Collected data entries
----------

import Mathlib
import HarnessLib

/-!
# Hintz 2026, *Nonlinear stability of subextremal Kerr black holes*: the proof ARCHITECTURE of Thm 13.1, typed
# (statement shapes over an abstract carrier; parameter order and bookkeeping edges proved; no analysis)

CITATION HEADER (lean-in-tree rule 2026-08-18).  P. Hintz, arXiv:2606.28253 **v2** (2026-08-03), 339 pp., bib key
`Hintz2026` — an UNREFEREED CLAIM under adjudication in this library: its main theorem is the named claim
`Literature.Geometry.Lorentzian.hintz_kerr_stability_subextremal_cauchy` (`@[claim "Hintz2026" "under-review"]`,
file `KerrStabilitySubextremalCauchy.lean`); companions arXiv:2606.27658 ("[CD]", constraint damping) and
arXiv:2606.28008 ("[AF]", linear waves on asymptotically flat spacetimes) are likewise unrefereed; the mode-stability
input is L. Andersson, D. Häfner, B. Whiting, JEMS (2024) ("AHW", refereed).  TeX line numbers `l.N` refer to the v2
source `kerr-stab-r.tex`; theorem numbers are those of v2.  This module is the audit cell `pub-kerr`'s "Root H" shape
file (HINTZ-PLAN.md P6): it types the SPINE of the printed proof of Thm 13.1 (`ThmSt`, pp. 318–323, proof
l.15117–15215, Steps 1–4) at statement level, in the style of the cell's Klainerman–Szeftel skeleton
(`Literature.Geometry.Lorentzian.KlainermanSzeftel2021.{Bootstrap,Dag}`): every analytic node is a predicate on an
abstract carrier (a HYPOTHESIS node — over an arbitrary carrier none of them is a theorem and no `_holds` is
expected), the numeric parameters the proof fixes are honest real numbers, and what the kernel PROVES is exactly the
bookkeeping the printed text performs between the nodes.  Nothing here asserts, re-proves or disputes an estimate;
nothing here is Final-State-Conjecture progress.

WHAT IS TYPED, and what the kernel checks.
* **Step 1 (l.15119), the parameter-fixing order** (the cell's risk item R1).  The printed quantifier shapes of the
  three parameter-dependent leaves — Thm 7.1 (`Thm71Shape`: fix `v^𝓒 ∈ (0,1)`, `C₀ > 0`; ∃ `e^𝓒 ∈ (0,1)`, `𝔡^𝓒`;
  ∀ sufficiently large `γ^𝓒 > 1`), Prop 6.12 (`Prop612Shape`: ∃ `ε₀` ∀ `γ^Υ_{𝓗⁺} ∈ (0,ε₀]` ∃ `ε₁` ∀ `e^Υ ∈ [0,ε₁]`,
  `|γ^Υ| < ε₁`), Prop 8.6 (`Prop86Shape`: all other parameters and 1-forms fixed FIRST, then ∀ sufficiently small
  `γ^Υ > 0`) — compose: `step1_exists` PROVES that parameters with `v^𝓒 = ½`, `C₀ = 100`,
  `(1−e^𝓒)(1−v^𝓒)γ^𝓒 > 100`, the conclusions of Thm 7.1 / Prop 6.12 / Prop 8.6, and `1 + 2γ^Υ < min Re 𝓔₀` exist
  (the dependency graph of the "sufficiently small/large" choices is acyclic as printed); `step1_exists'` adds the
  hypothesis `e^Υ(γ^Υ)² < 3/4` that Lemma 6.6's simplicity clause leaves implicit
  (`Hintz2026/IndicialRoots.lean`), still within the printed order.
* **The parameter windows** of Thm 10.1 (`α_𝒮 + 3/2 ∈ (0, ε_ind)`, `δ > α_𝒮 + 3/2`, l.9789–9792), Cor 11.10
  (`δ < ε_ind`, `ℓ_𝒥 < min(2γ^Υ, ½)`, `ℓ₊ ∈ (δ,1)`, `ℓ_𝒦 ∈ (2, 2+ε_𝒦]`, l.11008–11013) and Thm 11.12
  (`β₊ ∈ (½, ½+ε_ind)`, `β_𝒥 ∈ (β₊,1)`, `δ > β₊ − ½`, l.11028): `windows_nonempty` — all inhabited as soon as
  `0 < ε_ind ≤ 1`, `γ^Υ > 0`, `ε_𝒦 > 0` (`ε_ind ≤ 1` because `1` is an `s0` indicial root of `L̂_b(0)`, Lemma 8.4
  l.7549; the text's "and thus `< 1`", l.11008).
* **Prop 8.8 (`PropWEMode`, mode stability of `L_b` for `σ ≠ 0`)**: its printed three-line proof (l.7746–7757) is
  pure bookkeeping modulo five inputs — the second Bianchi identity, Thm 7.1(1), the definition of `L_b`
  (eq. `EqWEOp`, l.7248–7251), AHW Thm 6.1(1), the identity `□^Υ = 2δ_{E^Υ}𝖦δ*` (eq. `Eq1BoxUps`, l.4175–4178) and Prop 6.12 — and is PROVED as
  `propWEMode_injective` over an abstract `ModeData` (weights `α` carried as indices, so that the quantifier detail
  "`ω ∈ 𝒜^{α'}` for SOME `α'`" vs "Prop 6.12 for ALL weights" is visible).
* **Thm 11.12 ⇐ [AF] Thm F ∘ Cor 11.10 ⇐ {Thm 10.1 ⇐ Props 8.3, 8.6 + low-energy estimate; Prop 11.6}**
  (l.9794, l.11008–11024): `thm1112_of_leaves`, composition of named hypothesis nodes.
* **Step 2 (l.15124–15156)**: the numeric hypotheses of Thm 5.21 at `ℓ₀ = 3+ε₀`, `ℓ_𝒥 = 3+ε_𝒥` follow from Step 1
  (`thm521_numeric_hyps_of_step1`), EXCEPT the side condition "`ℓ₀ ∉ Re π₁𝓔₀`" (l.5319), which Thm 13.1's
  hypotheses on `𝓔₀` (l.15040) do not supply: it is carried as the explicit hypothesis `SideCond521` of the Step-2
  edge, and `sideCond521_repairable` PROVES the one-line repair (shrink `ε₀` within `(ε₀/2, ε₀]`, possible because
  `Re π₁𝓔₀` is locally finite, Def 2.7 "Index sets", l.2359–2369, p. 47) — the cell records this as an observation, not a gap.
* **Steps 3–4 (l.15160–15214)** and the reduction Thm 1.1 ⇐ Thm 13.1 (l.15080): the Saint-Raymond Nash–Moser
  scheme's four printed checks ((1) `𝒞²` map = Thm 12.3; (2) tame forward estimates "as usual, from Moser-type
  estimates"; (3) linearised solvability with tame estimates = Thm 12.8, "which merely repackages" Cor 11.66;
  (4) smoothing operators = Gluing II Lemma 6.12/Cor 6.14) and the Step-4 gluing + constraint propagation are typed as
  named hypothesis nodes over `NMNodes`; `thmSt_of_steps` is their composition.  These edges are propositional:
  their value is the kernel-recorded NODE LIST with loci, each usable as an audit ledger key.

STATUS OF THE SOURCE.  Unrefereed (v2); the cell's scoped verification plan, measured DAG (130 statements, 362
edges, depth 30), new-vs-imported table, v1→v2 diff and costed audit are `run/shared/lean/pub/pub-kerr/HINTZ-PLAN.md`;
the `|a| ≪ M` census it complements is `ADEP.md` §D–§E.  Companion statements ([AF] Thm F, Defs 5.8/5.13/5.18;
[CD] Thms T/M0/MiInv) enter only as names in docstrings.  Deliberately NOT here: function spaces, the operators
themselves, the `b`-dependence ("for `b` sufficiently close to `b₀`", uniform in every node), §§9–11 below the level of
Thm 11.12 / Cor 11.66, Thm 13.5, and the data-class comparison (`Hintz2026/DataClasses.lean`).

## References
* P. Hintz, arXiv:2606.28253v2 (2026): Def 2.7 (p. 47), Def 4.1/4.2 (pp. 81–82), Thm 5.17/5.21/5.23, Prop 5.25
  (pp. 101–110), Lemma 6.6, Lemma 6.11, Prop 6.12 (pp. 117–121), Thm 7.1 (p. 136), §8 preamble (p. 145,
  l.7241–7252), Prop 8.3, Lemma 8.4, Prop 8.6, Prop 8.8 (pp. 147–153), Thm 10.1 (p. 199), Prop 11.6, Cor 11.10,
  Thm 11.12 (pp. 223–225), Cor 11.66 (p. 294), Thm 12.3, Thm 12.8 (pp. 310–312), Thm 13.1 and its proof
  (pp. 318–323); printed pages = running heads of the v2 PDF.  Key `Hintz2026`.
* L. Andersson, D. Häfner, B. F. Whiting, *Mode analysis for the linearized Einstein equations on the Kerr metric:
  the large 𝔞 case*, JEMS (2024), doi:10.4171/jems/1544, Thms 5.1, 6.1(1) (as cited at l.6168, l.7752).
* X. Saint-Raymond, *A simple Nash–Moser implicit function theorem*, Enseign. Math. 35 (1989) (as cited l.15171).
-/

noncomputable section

----------

[What to do]: Print the lines above from the one with "Thm 11.12 /" through the one with "l.7241–7252), Prop 8.3, Lemma", both included, exactly as written and nothing more.

[Task output]:
Thm 11.12 / Cor 11.66, Thm 13.5, and the data-class comparison (`Hintz2026/DataClasses.lean`).

## References
* P. Hintz, arXiv:2606.28253v2 (2026): Def 2.7 (p. 47), Def 4.1/4.2 (pp. 81–82), Thm 5.17/5.21/5.23, Prop 5.25
  (pp. 101–110), Lemma 6.6, Lemma 6.11, Prop 6.12 (pp. 117–121), Thm 7.1 (p. 136), §8 preamble (p. 145,
  l.7241–7252), Prop 8.3, Lemma 8.4, Prop 8.6, Prop 8.8 (pp. 147–153), Thm 10.1 (p. 199), Prop 11.6, Cor 11.10,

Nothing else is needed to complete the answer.